O mesmo acontece com os relacionamentos. Nem sempre o caminho mais curto é o melhor. Se nenhum elemento do sistema (da família) estiver disposto a sofrer coisa alguma, tudo fica como está e nada acontece.
Veja que no contexto imediatamente anterior ao texto de 1 Pedro, que citei há pouco, o apóstolo se reporta aos servos, dizendo: “Porque isto é grato, que alguém suporte tristezas, sofrendo injustamente, por motivo de sua consciência para com Deus. Pois que glória há, se, pecando e sendo esbofeteados por isso, o suportais com paciência? Se, entretanto, quando praticais o bem, sois igualmente afligidos e o suportais com paciência, isto é grato a Deus” (1Pd 2:19, 20). Isso não é estranho? Seria “grato a Deus” que alguém seja afligido e suporte com paciência “por motivo de sua consciência para com Deus”? Com certeza, essas coisas não podem ser entendidas sem ajuda do Espírito Santo.
Agora, na continuação (capítulo 3), Pedro se dirige às esposas e aos maridos, e estende o mesmo raciocínio, aconselhando a não pagar o mal com o mal, “pois, quem quer amar a vida e ver dias felizes refreie a sua língua do mal e evite que os seus lábios falem dolosamente [novamente a mesma linguagem de Isaías]… busque a paz e empenhe-se por alcançá-la. Porque os olhos do Senhor repousam sobre os justos, e os Seus ouvidos estão abertos às suas suplicas, mas o rosto do Senhor está contra aqueles que praticam males” (v. 9-12). Depois acrescenta: “Mas, ainda que venhais a sofrer por causa da justiça, bem-aventurados sois. Não vos amedronteis, portanto, com as suas ameaças, nem fiqueis alarmados… porque se for da vontade de Deus, é melhor que sofrais por praticardes o que é bom do que praticando o mal” (v. 14).
Isso tudo combina com aquele texto do livro de meditações diárias, que citei no início, no qual o autor menciona um verso em que Jesus contrapõe claramente Seu ensino ao senso comum: “Eu, porém, vos digo: não resistais ao perverso; mas, a qualquer que te ferir na face direita, volta-lhe também a outra; e, ao que demandar contigo e tirar-te a túnica, deixa-lhe também a capa” (Mt 5:39, 40).

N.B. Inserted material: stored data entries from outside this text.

import Mathlib
import Summits.QuantumFields.YangMills.Theses.QuantileBitPurity

/-!
# QuantileBitPurity — cap monotonicity between the filed items (planner glue, D-0145 LINE g12-B rev 3)

The deep-cap path (items ⟨23948⟩ `HolonomyQuantileSubQuartic`, ⟨23949⟩ `HolonomyLevyWindowDeep`, ⟨23950⟩ `QuantileBitDoorDeep`)
and the original path (⟨23922⟩, ⟨23923⟩, ⟨23925⟩) are related by trivial monotonicity in the core cap
(`1/5 ≤ 2/5`): the filed X1 implies the deep X1 (an `∃ γc ≤ cap` weakens as the cap grows) and the deep X2 implies
the filed X2 (a `∀ γc ≤ cap` strengthens as the cap grows).  Recorded here so that a proof of either sibling is
usable on the other path.  No summit is proved.
-/

namespace Summit.QuantumFields.YangMills.Theorems.QuantileBitPurity

open Summit.QuantumFields.YangMills.Theses.QuantileBitPurity

/-- ⟨23922⟩ ⇒ ⟨23948⟩: the cap-`1/5` holonomy quantile implies the cap-`2/5` (sub-quartic) one. -/
theorem holonomyQuantileSubQuartic_of_offCore (h : HolonomyQuantileOffCore) : HolonomyQuantileSubQuartic := by
  obtain ⟨γc, h0, h1, rest⟩ := h
  exact ⟨γc, h0, by linarith, rest⟩

/-- ⟨23949⟩ ⇒ ⟨23923⟩: the deep Lévy window (every cap `≤ 2/5`) implies the filed one (every cap `≤ 1/5`). -/
theorem holonomyLevyWindow_of_deep (h : HolonomyLevyWindowDeep) : HolonomyLevyWindow := by
  intro γc hγc
  exact h γc (by linarith)

/-- Mixed path: the ORIGINAL door ⟨23925⟩ together with the filed X1 ⟨23922⟩ and the DEEP X2 ⟨23949⟩ already gives the
femto-window purity deficit (so closing ⟨23922⟩+⟨23949⟩+⟨23925⟩ also feeds `Assembly`). -/
theorem window_of_offCore_deepLevy_door (h₁ : HolonomyQuantileOffCore) (h₂ : HolonomyLevyWindowDeep)
    (hD : QuantileBitDoor) :
    ∃ a : ℝ, 0 < a ∧ ∃ k β₀ : ℝ, ∃ L₀ : ℕ, ∀ β : ℝ, β₀ ≤ β → ∀ (L : ℕ) [NeZero L], L₀ ≤ L → (L : ℝ) ≤ β ^ a →
      Summit.QuantumFields.YangMills.Theorems.FemtoTransferGap.TT.physTrace L β (2 * L) ≤
        (1 - β ^ (-k)) * Summit.QuantumFields.YangMills.Theorems.FemtoTransferGap.TT.physTrace L β L ^ 2 :=
  hD h₁ (holonomyLevyWindow_of_deep h₂)

/-- Mixed path 2: the DEEP door ⟨23950⟩ with the filed X1 ⟨23922⟩ (via monotonicity) and the deep X2 ⟨23949⟩. -/
theorem window_of_offCore_deepLevy_deepDoor (h₁ : HolonomyQuantileOffCore) (h₂ : HolonomyLevyWindowDeep)
    (hD : QuantileBitDoorDeep) :
    ∃ a : ℝ, 0 < a ∧ ∃ k β₀ : ℝ, ∃ L₀ : ℕ, ∀ β : ℝ, β₀ ≤ β → ∀ (L : ℕ) [NeZero L], L₀ ≤ L → (L : ℝ) ≤ β ^ a →
      Summit.QuantumFields.YangMills.Theorems.FemtoTransferGap.TT.physTrace L β (2 * L) ≤
        (1 - β ^ (-k)) * Summit.QuantumFields.YangMills.Theorems.FemtoTransferGap.TT.physTrace L β L ^ 2 :=
  hD (holonomyQuantileSubQuartic_of_offCore h₁) h₂

end Summit.QuantumFields.YangMills.Theorems.QuantileBitPurity
import Summits.BirchSwinnertonDyer.Rank1Residual.Additive.TameBranchTeichmuller
import Summits.BirchSwinnertonDyer.Rank1Residual.Additive.TameBranchUpper
import Summits.BirchSwinnertonDyer.Rank1Residual.Additive.MinimalGoodOrdinaryField
import Summits.BirchSwinnertonDyer.Rank1Residual.Additive.DictionaryUniform
import HarnessLib

/-!
# Class N10, tame branch: JOINS — census X4-3 input + the typed tame-branch main conjecture ⟹
# `char_Λ X(E/ℚ_∞) = (p^k · B)` for the bridge's `B`; + `PlusSymbolsPIntegralAt` + `μ^alg = 0` ⟹
# `CycLeadingTermAt`; + a unit-coefficient certificate ⟹ `CycLeadingTermDvdAt` (cell `b2b-bsdres`,
# lane CLASS-CLOSURE, seat cc-typer-2; team n1011 lead GEN 4 R5-10; by-name joins only)

HONEST FRAMING (cell `b2b-bsdres`, run/shared/lean/b2b/bsd-rank1-residual/, verbatim in every
file): the goal of the cell is to DELETE the COMBINATION-SHAPED residual classes of the
Birch–Swinnerton-Dyer formula for ALL analytic-rank `≤ 1` elliptic curves over `ℚ` — "full BSD
formula for every rank `≤ 1` curve in class `C`" assembled STRICTLY from published theorems — so
that the rank-`≤ 1` remainder becomes exactly the CONSTRUCTION-SHAPED classes, which are TYPED
(missing-input `Prop`s), NOT attempted. This is not "finishing BSD". Lane CLASS-CLOSURE
(coordinator ruling 2026-08-21T04:07Z): research routes, no claim beyond the stated classes;
census output = EVIDENCE / conjecture items with held-out validation, NEVER a Literature fact;
the class N10 stays CONSTRUCTION-shaped (RESIDUAL-MAP §I); NOTHING is booked. THEOREMS ONLY; no
definition, no named fact, no conjecture node; every unproved input (`TameBranchRatCharEqAt`,
`CensusX43.OrdinaryTwistPartnerAt`, `PlusSymbolsPIntegralAt`, the unit-content / unit-coefficient
certificates, the `T = 0` period binder) is an explicit hypothesis (referee-1 rule R1); labels /
RESIDUAL-MAP marks UNCHANGED; nothing booked.

## What

On the census locus X4-3 (`p ≥ 5`, `E` additive at `p`, `SubGord`, `e ∈ {3,4,6}`; there
`SubGord ⟹ TypeG ⟹ TypeGOrd` by `subGord_iff_typeG_of_addv` and
`typeGOrd_iff_typeG_of_semistabilityIndex_ne_two`), with `f` the newform of `E` and `χ = ω^{t(E,p)}`:
* `exists_isTameBranchOf_and_charIdeal_eq_of_tameBranchRatCharEq`: `TameBranchRatCharEqAt W p` +
  `OrdinaryTwistPartnerAt W p` ⟹ a tuple `(ã, B)` from the bridge (`TameBranchTeichmuller.lean` §5c)
  on which the typed MC is INSTANTIATED: every Selmer dual datum over the cyclotomic tower is
  `Λ`-torsion with `char = (g)`, `ι g = p^k · B`.
* `cycLeadingTermAt_of_tameBranchRatCharEq_of_ordinaryTwistPartnerAt` (UPPER at `T = 0`): add
  `PlusSymbolsPIntegralAt W p` (`TameBranchUpper.lean`; a THEOREM on `Irr(E[p])` rows by p09-g2's
  T-R18b), unit content of the characteristic power series (`μ^alg = 0`) and the period binder
  `[0]⁺_f ∈ ℤ_p^× · L(E,1)/Ω_E` ⟹ `CycLeadingTermAt W p`; the bridge's integrality transfer
  discharges the `hint` binder of `cycLeadingTermAt_of_tameBranchRatCharEq_of_hasUnitContent_of_integral`.
* `cycLeadingTermDvdAt_of_tameBranchRatCharEq_of_ordinaryTwistPartnerAt` (LOWER at `T = 0`): add a
  unit-coefficient certificate for the E-normalised `ω̄^t`-branch (quantified over every
  interpolation tuple; per pair it is read off the Riemann sums of the census symbol `Φ`, ENG-D) and
  `[0]⁺_f ∈ ℤ_p · L(E,1)/Ω_E` ⟹ `CycLeadingTermDvdAt W p`, whence the `r = 0` class consequences of
  `TameBranchLower.lean` §3 (`ClassX4Gord/ClassX3Gord.missingLowerBoundAt_rankZero_…`).
The `T = 0` binders are moved from `α`-normalisation to E-normalisation using `‖ã‖ = 1`
(`PadicInt.mkUnits`). UPSHOT: on X4-3 rows the analytic object of N10's tame-branch line costs
NOTHING beyond census X4-3's typed input. Nothing booked.

References: HOME/cells/n1011/ROUTE-2.md §II.4–II.9; HOME/class-closure/typer-2/T-c4-ANSWER.md;
Mazur–Tate–Teitelbaum, Invent. Math. 84 (1986) §I.13–I.14 [MazurTateTeitelbaum1986Invent];
Delbourgo, Compositio Math. 113 (1998) §1.5–1.6 [Delbourgo1998].
-/

noncomputable section

open scoped Classical MatrixGroups ModularForm NumberField

open CongruenceSubgroup WeierstrassCurve NumberField Literature.NumberTheory.EllipticCurves
  Literature.NumberTheory.EllipticCurves.ModularForms
  Literature.NumberTheory.EllipticCurves.Rank1Residual
  Literature.NumberTheory.EllipticCurves.Rank1Residual.Typed
  IsDedekindDomain

namespace Summit.BirchSwinnertonDyer.Rank1Residual.Additive

section Join

variable (W : WeierstrassCurve ℚ) [W.IsElliptic] [W.IsGloballyMinimal] (p : ℕ) [hp : Fact p.Prime]

/-- **JOIN with the typed main conjecture (N10 ← census X4-3).** On the X4-3 locus (`p ≥ 5`,
`E` additive at `p`, `SubGord`, `e ∈ {3,4,6}`), the census input `OrdinaryTwistPartnerAt W p`
supplies a tuple `(ι∘ω^{t(E,p)}, ã, B)` on which the typed RATIONAL tame-branch main conjecture
`TameBranchRatCharEqAt W p` (`TameBranchLower.lean`; NOT in print, nothing asserted) can be
INSTANTIATED: every Selmer dual datum of `E` over the cyclotomic `ℤ_p`-extension is `Λ`-torsion with
characteristic power series `p^k · B` — the `B` being the Mellin transform of `χ̄·μ_Φ`, integral as
soon as the plus symbols are. Both inputs are explicit binders (referee-1 rule R1); nothing booked.
[folklore] -/
theorem exists_isTameBranchOf_and_charIdeal_eq_of_tameBranchRatCharEq
    (hT : TameBranchRatCharEqAt W p) (h : CensusX43.OrdinaryTwistPartnerAt W p) (h5 : 5 ≤ p)
    (hadd : Addv W p) (hG : SubGord W p) (he : semistabilityIndex W p ∈ ({3, 4, 6} : Finset ℕ))
    {K : ZpExtension ℚ p} {γ : Field.absoluteGaloisGroup ℚ} (hK : K.IsCyclotomic)
    (hγ : K.IsTopGenerator γ) (hcyc : IsCyclotomicVariable p γ)
    {N : ℕ} [NeZero N] {f : CuspForm (Gamma0 N) 2} (hf : IsNewformOf W f)
    {χ : MulChar (ZMod p) ℚ_[p]}
    (hχ : CensusX43.IsTeichmullerPow χ (CensusX43.ordinaryTeichmullerExponent W p)) :
    ∃ (ã : ℚ_[p]) (B : PowerSeries ℚ_[p]), ‖ã‖ = 1 ∧
      IsTameBranchOf f p (χ.ringHomComp (algebraMap ℚ_[p] ℂ_[p])) ã B ∧
      (∀ C : ℝ, (∀ r : ℚ, ‖((ratPlusSymbol f r : ℚ) : ℚ_[p])‖ ≤ C) →
        ∀ n : ℕ, ‖PowerSeries.coeff n B‖ ≤ C) ∧
      ∀ D : W.SelmerDualData K γ, D.IsTorsion ∧
        ∃ (g : IwasawaAlgebra p) (k : ℤ), D.charIdeal = Ideal.span {g} ∧
          iwasawaToPowerSeries p g = PowerSeries.C ((p : ℚ_[p]) ^ k) * B := by
  obtain ⟨ã, B, hã, hord, hB, hint⟩ :=
    exists_isTameBranchOf_of_ordinaryTwistPartnerAt W p h5 hG he h hf hχ
  have hp2 : p ≠ 2 := by omega
  have hne2 : semistabilityIndex W p ≠ 2 := by
    simp only [Finset.mem_insert, Finset.mem_singleton] at he
    omega
  have hGord : TypeGOrd W p :=
    (typeGOrd_iff_typeG_of_semistabilityIndex_ne_two W p h5 hadd hne2).mpr
      ((subGord_iff_typeG_of_addv W p hp2 hadd).mp hG)
  exact ⟨ã, B, hã, hB, hint, hT _ ã B hp2 hadd (Or.inr hGord) hK hγ hcyc hf hord hã hB⟩


/-- **UPPER chain on X4-3 from the census input.** `TameBranchRatCharEqAt` (typed MC) +
`OrdinaryTwistPartnerAt` (census X4-3 input) + `PlusSymbolsPIntegralAt` (UPPER period half; a
THEOREM on `Irr(E[p])` rows by p09-g2's T-R18b) + `μ^alg`-side unit content + the `T = 0` period
binder `[0]⁺_f ∈ ℤ_p^× · L(E,1)/Ω_E` ⟹ `CycLeadingTermAt W p`: the bridge's `B` is INTEGRAL
(`max ‖Φ‖ ≤ max ‖[·]⁺_f‖ ≤ 1`), which is the `hint` binder of
`cycLeadingTermAt_of_tameBranchRatCharEq_of_hasUnitContent_of_integral`; the binder is moved from
`α`-normalisation to E-normalisation using `‖ã‖ = 1`. Nothing asserted; nothing booked. [folklore] -/
theorem cycLeadingTermAt_of_tameBranchRatCharEq_of_ordinaryTwistPartnerAt
    (hT : TameBranchRatCharEqAt W p) (h : CensusX43.OrdinaryTwistPartnerAt W p)
    (hPI : PlusSymbolsPIntegralAt W p) (h5 : 5 ≤ p) (hadd : Addv W p) (hG : SubGord W p)
    (he : semistabilityIndex W p ∈ ({3, 4, 6} : Finset ℕ))
    {N : ℕ} [NeZero N] {f : CuspForm (Gamma0 N) 2} (hf : IsNewformOf W f)
    {χ : MulChar (ZMod p) ℚ_[p]}
    (hχ : CensusX43.IsTeichmullerPow χ (CensusX43.ordinaryTeichmullerExponent W p))
    (hμ : ∀ (K : ZpExtension ℚ p) (γ : Field.absoluteGaloisGroup ℚ),
      K.IsCyclotomic → K.IsTopGenerator γ → IsCyclotomicVariable p γ →
      ∀ (D : W.SelmerDualData K γ) (g : IwasawaAlgebra p), D.charIdeal = Ideal.span {g} →
        GreenbergVatsal2000.HasUnitContent g)
    {q : ℚ} (hq : W.entireLFunction 1 = (q : ℂ) * (W.realPeriodRat : ℂ))
    {u : ℤ_[p]ˣ} (hu : ((ratPlusSymbol f 0 : ℚ) : ℚ_[p]) = ((u : ℤ_[p]) : ℚ_[p]) * (q : ℚ_[p])) :
    CycLeadingTermAt W p := by
  obtain ⟨ã, B, hã, hord, hB, hint⟩ :=
    exists_isTameBranchOf_of_ordinaryTwistPartnerAt W p h5 hG he h hf hχ
  have hp2 : p ≠ 2 := by omega
  have hne2 : semistabilityIndex W p ≠ 2 := by
    simp only [Finset.mem_insert, Finset.mem_singleton] at he
    omega
  have hGord : TypeGOrd W p :=
    (typeGOrd_iff_typeG_of_semistabilityIndex_ne_two W p h5 hadd hne2).mpr
      ((subGord_iff_typeG_of_addv W p hp2 hadd).mp hG)
  have hint1 : ∀ n : ℕ, ‖PowerSeries.coeff n B‖ ≤ 1 := hint 1 (hPI f hf)
  have hãi : ‖ã⁻¹‖ = 1 := by rw [norm_inv, hã, inv_one]
  have hv : ã⁻¹ * ((ratPlusSymbol f 0 : ℚ) : ℚ_[p]) =
      (((PadicInt.mkUnits hãi * u : ℤ_[p]ˣ) : ℤ_[p]) : ℚ_[p]) * (q : ℚ_[p]) := by
    rw [hu, Units.val_mul, PadicInt.coe_mul, PadicInt.mkUnits_eq]
    ring
  exact cycLeadingTermAt_of_tameBranchRatCharEq_of_hasUnitContent_of_integral W p hT hp2 hadd
    (Or.inr hGord) hf hord hã hB hμ hint1 hq hv

/-- **LOWER chain on X4-3 from the census input.** `TameBranchRatCharEqAt` + `OrdinaryTwistPartnerAt`
+ a UNIT-COEFFICIENT certificate for the E-normalised `ω̄^{t(E,p)}`-branch (quantified over every
interpolation tuple `(ι∘ω^t, ã, B)`; per pair it is read off the Riemann sums of the census symbol `Φ`,
ENG-D) + the `T = 0` period binder `[0]⁺_f ∈ ℤ_p · L(E,1)/Ω_E` ⟹ `CycLeadingTermDvdAt W p`
(`cycLeadingTermDvdAt_of_tameBranchRatCharEq_of_unitCoeff`), whence the r = 0 class consequences of
`TameBranchLower.lean` §3. Nothing asserted; nothing booked. [folklore] -/
theorem cycLeadingTermDvdAt_of_tameBranchRatCharEq_of_ordinaryTwistPartnerAt
    (hT : TameBranchRatCharEqAt W p) (h : CensusX43.OrdinaryTwistPartnerAt W p)
    (h5 : 5 ≤ p) (hadd : Addv W p) (hG : SubGord W p)
    (he : semistabilityIndex W p ∈ ({3, 4, 6} : Finset ℕ))
    {N : ℕ} [NeZero N] {f : CuspForm (Gamma0 N) 2} (hf : IsNewformOf W f)
    {χ : MulChar (ZMod p) ℚ_[p]}
    (hχ : CensusX43.IsTeichmullerPow χ (CensusX43.ordinaryTeichmullerExponent W p))
    (hcert : ∀ (ã : ℚ_[p]) (B : PowerSeries ℚ_[p]), ‖ã‖ = 1 →
      IsTameBranchOf f p (χ.ringHomComp (algebraMap ℚ_[p] ℂ_[p])) ã B →
        ∃ n : ℕ, ‖PowerSeries.coeff n B‖ = 1)
    {q : ℚ} (hq : W.entireLFunction 1 = (q : ℂ) * (W.realPeriodRat : ℂ))
    {z₀ : ℤ_[p]} (h0 : ((ratPlusSymbol f 0 : ℚ) : ℚ_[p]) = (z₀ : ℚ_[p]) * (q : ℚ_[p])) :
    CycLeadingTermDvdAt W p := by
  obtain ⟨ã, B, hã, hord, hB, -⟩ :=
    exists_isTameBranchOf_of_ordinaryTwistPartnerAt W p h5 hG he h hf hχ
  have hp2 : p ≠ 2 := by omega
  have hne2 : semistabilityIndex W p ≠ 2 := by
    simp only [Finset.mem_insert, Finset.mem_singleton] at he
    omega
  have hGord : TypeGOrd W p :=
    (typeGOrd_iff_typeG_of_semistabilityIndex_ne_two W p h5 hadd hne2).mpr
      ((subGord_iff_typeG_of_addv W p hp2 hadd).mp hG)
  have hãi : ‖ã⁻¹‖ = 1 := by rw [norm_inv, hã, inv_one]
  have h0' : ã⁻¹ * ((ratPlusSymbol f 0 : ℚ) : ℚ_[p]) =
      ((((PadicInt.mkUnits hãi : ℤ_[p]ˣ) : ℤ_[p]) * z₀ : ℤ_[p]) : ℚ_[p]) * (q : ℚ_[p]) := by
    rw [h0, PadicInt.coe_mul, PadicInt.mkUnits_eq]
    ring
  exact cycLeadingTermDvdAt_of_tameBranchRatCharEq_of_unitCoeff W p hT hp2 hadd (Or.inr hGord) hf
    hord hã hB (hcert ã B hã hB) hq h0'

end Join

end Summit.BirchSwinnertonDyer.Rank1Residual.Additive

end
/-- **(2.6): `Δ_S(h; (u_j)_{j ∈ J}; X) = pr^J Δ_S(h; u; X)`** in the form
"`δ_{α'}(h; u_J; X) ≥ q ⟺ δ_α(h; u; X) ≥ q`" for the weight vector `α` extending `α'` by zero
off `J`. [cite: CossartPiltant2019, (2.6) (arXiv v1 p. 11)] -/
theorem deltaGE_comp_iff {m : ℕ} (u : Fin n → S) {ι : Fin m → Fin n}
    (hι : Function.Injective ι) (α' : Fin m → ℝ) (h : S[X]) (q : ℝ) :
    DeltaGE (u ∘ ι) α' h q ↔ DeltaGE u (Function.extend ι α' 0) h q := by
  simp only [DeltaGE, monomialIdeal_comp_eq_monomialIdeal_extend u hι]

end Literature.AlgebraicGeometry.Resolution.CossartPiltant

end
import Summits.QuantumFields.YangMills.Theorems.CoarseStiffnessTailCappedCoarseStiffnessLPivotPeeling

/-!
# Route `CoarseStiffnessTail` — THE CORNER-COMB FAMILY: a peelable plaquette family with `(d−1)(|T|−1)` members on every torus, whence
# `Z_P(β) ≤ linkMass(β)^{(d−1)(|T|−1)}` (lead's certificate, seat `ym-line-cst-p1` g15; helper on 25301, stub S3 = uniform mean action)

THE FAMILY (finest torus `T₁^{(0)}` of any `Params`, `n = 2L^{m+K}` sites per direction, coordinates in `ZMod n`, `c* = (−1,…,−1)` the corner).
For a site `x ≠ c*` let `k(x)` be the least direction with `x_k ≠ −1`.  The family `𝔉` consists of
  * (F) the plaquettes `⟨x, μ, ν⟩` with `μ = k(x) < ν`, pivot = the 4th link `⟨x, ν⟩`;
  * (W) the plaquettes `⟨x, μ, ν⟩` with `μ < ν = k(x)`, pivot = the 1st link `⟨x, μ⟩`
— in coordinates: `x_i = −1` for `i < μ`, and (`x_μ ≠ −1`) or (`x_i = −1` for `i < ν` and `x_ν ≠ −1`).  Its pivots are exactly the bonds
`⟨x, δ⟩` with `x ≠ c*` and `δ ≠ k(x)`, so `#𝔉 = d·|T| − d − (|T| − 1) = (d−1)(|T|−1)` (`card_cornerComb`); the FREE bonds are the `d` corner
bonds `⟨c*, δ⟩` and the comb tree `{⟨x, k(x)⟩ : x ≠ c*}` — by Euler characteristic no family with private pivots can do better.
PEELING ORDER (rank `ρ`): lexicographic in (`μ`; W before F; for W: (`ν`, `val x_ν`); for F: `val x_μ`).  The privacy check
`piv q ∈ links p ∧ p ≠ q ⇒ ρ p < ρ q` (`rank_lt_of_pivot_mem`) is a finite case analysis on which of the four links of `p` the pivot of `q` is.

THIS FILE (part 1 of 2): §1 coordinates (least non-corner direction, uniqueness/existence), §2 the rank comparisons, §3 ★ `pivot_injOn` and
★ `rank_lt_of_pivot_mem` (privacy in order).  The companion `…LCornerCombBound` counts the family and concludes
`Z_P(β) ≤ linkMass(β)^{(d−1)(|T|−1)}` (any regular `G`, `β ≥ 0`) — the N13 axial-tree bound had `(d−1)(1−1/n)|T|` pivots, i.e. a deficit of
`(d−1)(|T|/n − 1)` Gaussian factors.

HONEST SCOPE.  Finite combinatorics of the torus + the companion's peeling theorem; nothing of Bałaban's is asserted; the crux 25301, its
stubs, `HistoryTailL` 19936 stay OPEN; `YM3TorusSU2` (R3, RECORD rung, not Clay) is NOT proved; the Yang–Mills mass gap is NOT touched.

References: I. Montvay, G. Münster, *Quantum Fields on a Lattice* (1994) §3.2.5 [MontvayMunster1994] (maximal trees / bond elimination);
T. Bałaban, CMP **102** (1985) 255–275 [Balaban1985UV3] ((1)–(3) p.256).
-/

noncomputable section

open scoped BigOperators

namespace Summit.QuantumFields.YangMills.Theorems.CoarseStiffnessTailCornerCombFamily

open Literature.MathematicalPhysics.QuantumFieldTheory.Balaban1983to89 Literature.MathematicalPhysics.QuantumFieldTheory.Balaban1983to89.Missing
open Summit.QuantumFields.BalabanUV.T4Continuum.NE7b.BarePartitionFnDecay (one_ne_zero_coord)
open Summit.QuantumFields.YangMills.BalabanUVNodes.N13WilsonPartitionFnAxialTreeUpperBound (val_add_one_of_ne_neg_one)

variable (P : Params)

/-! ## §1 Coordinates: the least non-corner direction is unique; plaquette extensionality -/

section Coord

/-- `−1 ≠ 0` in `ZMod n`, `n = 2L^{m+K} > 1`. [folklore] -/
theorem neg_one_ne_zero_coord : (-1 : ZMod (P.sitesPerDir 0)) ≠ 0 :=
  neg_ne_zero.mpr (one_ne_zero_coord P)

/-- `−1 + 1 ≠ −1` in `ZMod n` (`n > 1`). [folklore] -/
theorem neg_one_add_one_ne_neg_one : (-1 : ZMod (P.sitesPerDir 0)) + 1 ≠ -1 := by
  rw [neg_add_cancel]; exact (neg_one_ne_zero_coord P).symm

/-- UNIQUENESS OF THE LEAST NON-CORNER DIRECTION: if `x_i = −1` for `i < a`, `x_a ≠ −1`, and the same for `b`, then `a = b`. [folklore] -/
theorem leastDir_unique (x : Site P 0) {a b : Fin P.d} (ha : ∀ i, i < a → x i = -1) (ha' : x a ≠ -1)
    (hb : ∀ i, i < b → x i = -1) (hb' : x b ≠ -1) : a = b := by
  rcases lt_trichotomy a b with h | h | h
  · exact absurd (hb a h) ha'
  · exact h
  · exact absurd (ha b h) hb'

Ele ainda aconselha a, em caso de violência, “nem fugir nem reagir. Quem foge geralmente é perseguido, pois a fraqueza é cúmplice da ferocidade alheia. Por outro lado, quem revida a uma agressão estimula o agressor a ser ainda mais violento…” Segundo Scheffel, “não resistir é de longe a melhor alternativa, apesar de parecer absurda. Porque é uma demonstração de coragem moral e domínio próprio, que, por serem raros, geralmente surpreendem o agressor, deixando-o confuso e envergonhado… Para Jesus, o inimigo não é um alvo a ser eliminado, mas um ser humano a ser redimido. Se não fosse assim, como poderíamos entender Suas palavras na cruz: ‘Pai, perdoa-lhes, porque não sabem o que fazem’ (Lc 23:34)?”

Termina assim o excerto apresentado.